== Segment start ==

import Mathlib
import HarnessLib
import Summits.NavierStokesRegularity.NavierStokesRegularity.Theorems.PoloidalWindowDoorPoloidalWindowRigidityLrcJetKernel
import Summits.NavierStokesRegularity.NavierStokesRegularity.Theorems.PoloidalWindowDoorPoloidalWindowRigidityLrcJetKernel2
import Summits.NavierStokesRegularity.NavierStokesRegularity.Theorems.PoloidalWindowDoorPoloidalWindowRigidityLrcJetKernelU

/-!
# Line `lrc-jet` of crux K2 `PoloidalWindowRigidity` — kernel replay, part 4: bucketed row generator for the unsteady scheme

Cell ns-regularity-ideate, seat ns-poloidal-K2-cert-1, 2026-08-27. Bears on LADDER-NS N0 (route `PoloidalWindowDoor`, crux
stmt-NavierStokesRegularity-19708, line lrc-jet v2, stub `stub_lrcSpatial`).  Same rows as `rowGenU2` of `…LrcJetKernelU`, but the
base jet is bucketed by component AND by the first spatial exponent `a₀` (each bucket in ascending weighted degree), so that the
transport part of a row with monomial `m` only visits buckets `a₀' ≤ m₀` and the stretching part only buckets `a₀' ≤ m₀ + 1`: ≈ 3×
fewer kernel steps per row (the unsteady order-13 certificates have 1 164–1 359 weighted rows each).  Checker `certCheckU3` and
soundness `dot_eq_zero_of_certCheckU3(_mkY)` as before.  Cross-checked against the seat engine's rows by `decide +kernel`.

WHAT THIS IS NOT: not a statement about Navier–Stokes regularity; list/linear-algebra bookkeeping for the certificates.
-/

set_option linter.dupNamespace false
set_option autoImplicit false

namespace Summit.NavierStokesRegularity.NavierStokesRegularity.Theorems.PoloidalWindowDoorPoloidalWindowRigidityLrcJetKernelU2

open Summit.NavierStokesRegularity.NavierStokesRegularity.Theorems.PoloidalWindowDoorPoloidalWindowRigidityLrcJetKernel
open Summit.NavierStokesRegularity.NavierStokesRegularity.Theorems.PoloidalWindowDoorPoloidalWindowRigidityLrcJetKernel2
open Summit.NavierStokesRegularity.NavierStokesRegularity.Theorems.PoloidalWindowDoorPoloidalWindowRigidityLrcJetKernelU

/-- base jet bucketed `[component][a₀]`, each bucket a term list in ascending weighted degree. -/
abbrev JetTermsUB : Type := List (List (List (ℕ × Mono4 × ℚ)))

/-- **Bucketed row generator of the unsteady scheme** (same rows as `rowGenU2`). -/
def rowGenU3 (VB : JetTermsUB) (r : RowD) : SpVec :=
  let n := r.1; let kind := r.2.1; let i := r.2.2.1; let pos := r.2.2.2
  if kind = 0 then
    let m := monoAtU (n - 2) pos
    let dt := [(colVU i n (madd4 m 3 1), (((mget4 m 3 + 1 : ℕ) : ℤ) : ℚ))]
    let lap := (List.range 3).map fun k =>
      (colVU i n (madd4 m k 2), -((((mget4 m k + 2) * (mget4 m k + 1) : ℕ) : ℤ) : ℚ))
    let pres := [(colPU (n - 1) (madd4 m i 1), (((mget4 m i + 1 : ℕ) : ℤ) : ℚ))]
    let bilA := VB.flatMap fun Vj => (Vj.take (m.1 + 1)).flatMap fun bucket =>
      (bucket.takeWhile fun t => decide (wdeg t.2.1 + 3 ≤ n)).filterMap fun t =>
        let j := t.1; let m' := t.2.1; let c := t.2.2
        if mle4 m' m then
          some (colVU i (n - 1 - wdeg m') (madd4 (msub4 m m') j 1), c * (((mget4 m j - mget4 m' j + 1 : ℕ) : ℤ) : ℚ))
        else none
    let bilB := ((VB.getD i []).take (m.1 + 2)).flatMap fun bucket =>
      (bucket.takeWhile fun t => decide (wdeg t.2.1 + 1 ≤ n)).flatMap fun t =>
        (List.range 3).filterMap fun j =>
          let μ := t.2.1; let c := t.2.2
          if decide (1 ≤ mget4 μ j) then
            let μ' := msub4 μ (madd4 (0, 0, 0, 0) j 1)
            if mle4 μ' m then
              let m' := msub4 (madd4 m j 1) μ
              if decide (2 ≤ wdeg m') then some (colVU j (wdeg m') m', (((mget4 μ j : ℕ) : ℤ) : ℚ) * c) else none
            else none
          else none
    dt ++ lap ++ pres ++ bilA ++ bilB
  else if kind = 1 then
    let m := monoAtU (n - 1) pos
    (List.range 3).map fun k => (colVU k n (madd4 m k 1), (((mget4 m k + 1 : ℕ) : ℤ) : ℚ))
  else
    let m := monoAtU (n - 1) pos
    [(colVU 1 n (madd4 m 0 1), (((mget4 m 0 + 1 : ℕ) : ℤ) : ℚ)), (colVU 0 n (madd4 m 1 1), -(((mget4 m 1 + 1 : ℕ) : ℤ) : ℚ))]

/-- sorted, scaled rows. -/
def scaledRowsU3 (VB : JetTermsUB) (Y : List (RowD × ℚ)) : List SpVec :=
  Y.map fun e => isortAdd (scale e.2 (rowGenU3 VB e.1))

/-- total `dot` of the scaled rows. -/
theorem sumDot_scaledRowsU3 (VB : JetTermsUB) (δ : ℕ → ℚ) :
    ∀ Y : List (RowD × ℚ), sumDot (scaledRowsU3 VB Y) δ = (Y.map fun e => e.2 * dot (rowGenU3 VB e.1) δ).sum
  | [] => rfl
  | e :: Y => by
    have ih := sumDot_scaledRowsU3 VB δ Y
    simp only [scaledRowsU3, sumDot, List.map_cons, List.sum_cons] at *
    rw [dot_isortAdd, dot_scale, ih]

/-- **certificate check (bucketed, unsteady)**. -/
def certCheckU3 (F : ℕ) (VB : JetTermsUB) (Y : List (RowD × ℚ)) (D : ℚ) (c : SpVec) : Bool :=
  dropZeros (mergeAll 64 F (scaledRowsU3 VB Y)) == dropZeros (isortAdd (scale D c))

/-- **Soundness.** -/
theorem dot_eq_zero_of_certCheckU3 (F : ℕ) (VB : JetTermsUB) (Y : List (RowD × ℚ)) (D : ℚ) (c : SpVec)
    (hD : D ≠ 0) (hcheck : certCheckU3 F VB Y D c = true) (δ : ℕ → ℚ)
    (hJ : ∀ e ∈ Y, dot (rowGenU3 VB e.1) δ = 0) : dot c δ = 0 := by
  have h : dropZeros (mergeAll 64 F (scaledRowsU3 VB Y)) = dropZeros (isortAdd (scale D c)) := by
    simpa [certCheckU3] using hcheck
  have h1 : dot (mergeAll 64 F (scaledRowsU3 VB Y)) δ = D * dot c δ := by
    rw [← dot_dropZeros, h, dot_dropZeros, dot_isortAdd, dot_scale]
  have h2 : dot (mergeAll 64 F (scaledRowsU3 VB Y)) δ = 0 := by
    rw [dot_mergeAll, sumDot_scaledRowsU3]
    apply List.sum_eq_zero
    intro x hx
    rw [List.mem_map] at hx
    obtain ⟨e, he, rfl⟩ := hx
    rw [hJ e he, mul_zero]
  have : D * dot c δ = 0 := by rw [← h1, h2]
  rcases mul_eq_zero.mp this with h | h
  · exact absurd h hD
  · exact h

/-- soundness with rows given by indices. -/
theorem dot_eq_zero_of_certCheckU3_mkY (F N : ℕ) (VB : JetTermsUB) (rows : List ℕ) (w : List ℤ) (D : ℚ) (c : SpVec)
    (B : ℕ) (hB : rows.all (fun r => decide (r < B)) = true) (hD : D ≠ 0)
    (hcheck : certCheckU3 F VB (mkYU N rows w) D c = true) (δ : ℕ → ℚ)
    (hJ : ∀ r, r < B → dot (rowGenU3 VB (rowOfIndexU N r)) δ = 0) : dot c δ = 0 := by
  refine dot_eq_zero_of_certCheckU3 F VB (mkYU N rows w) D c hD hcheck δ ?_
  intro e he
  unfold mkYU at he
  rw [List.mem_map] at he
  obtain ⟨p, hp, rfl⟩ := he
  have hmem : p.1 ∈ rows := (List.of_mem_zip hp).1
  have hlt : p.1 < B := of_decide_eq_true (List.all_eq_true.mp hB _ hmem)
  exact hJ _ hlt

/-- bucketed base jet from parallel lists (component-major, then ascending `a₀`-independent order is fine: buckets are built
by filtering; inside a bucket the order of the input list is kept, so list the terms in ascending weighted degree). -/
def mkVUB (amax : ℕ) (js : List ℕ) (ex : List Mono4) (num : List ℤ) (den : List ℤ) : JetTermsUB :=
  let all := (List.zip js (List.zip ex (List.zip num den))).map fun e => (e.1, e.2.1, Rat.divInt e.2.2.1 e.2.2.2)
  (List.range 3).map fun i => (List.range (amax + 1)).map fun a => all.filter fun t => decide (t.1 = i) && decide (t.2.1.1 = a)

end Summit.NavierStokesRegularity.NavierStokesRegularity.Theorems.PoloidalWindowDoorPoloidalWindowRigidityLrcJetKernelU2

== Segment end ==

## REQUIRED ACTION
Go through the listing above and find each line that contains "bilA", then copy it.

## RESULT OF THIS EXERCISE
    let bilA := VB.flatMap fun Vj => (Vj.take (m.1 + 1)).flatMap fun bucket =>
    dt ++ lap ++ pres ++ bilA ++ bilB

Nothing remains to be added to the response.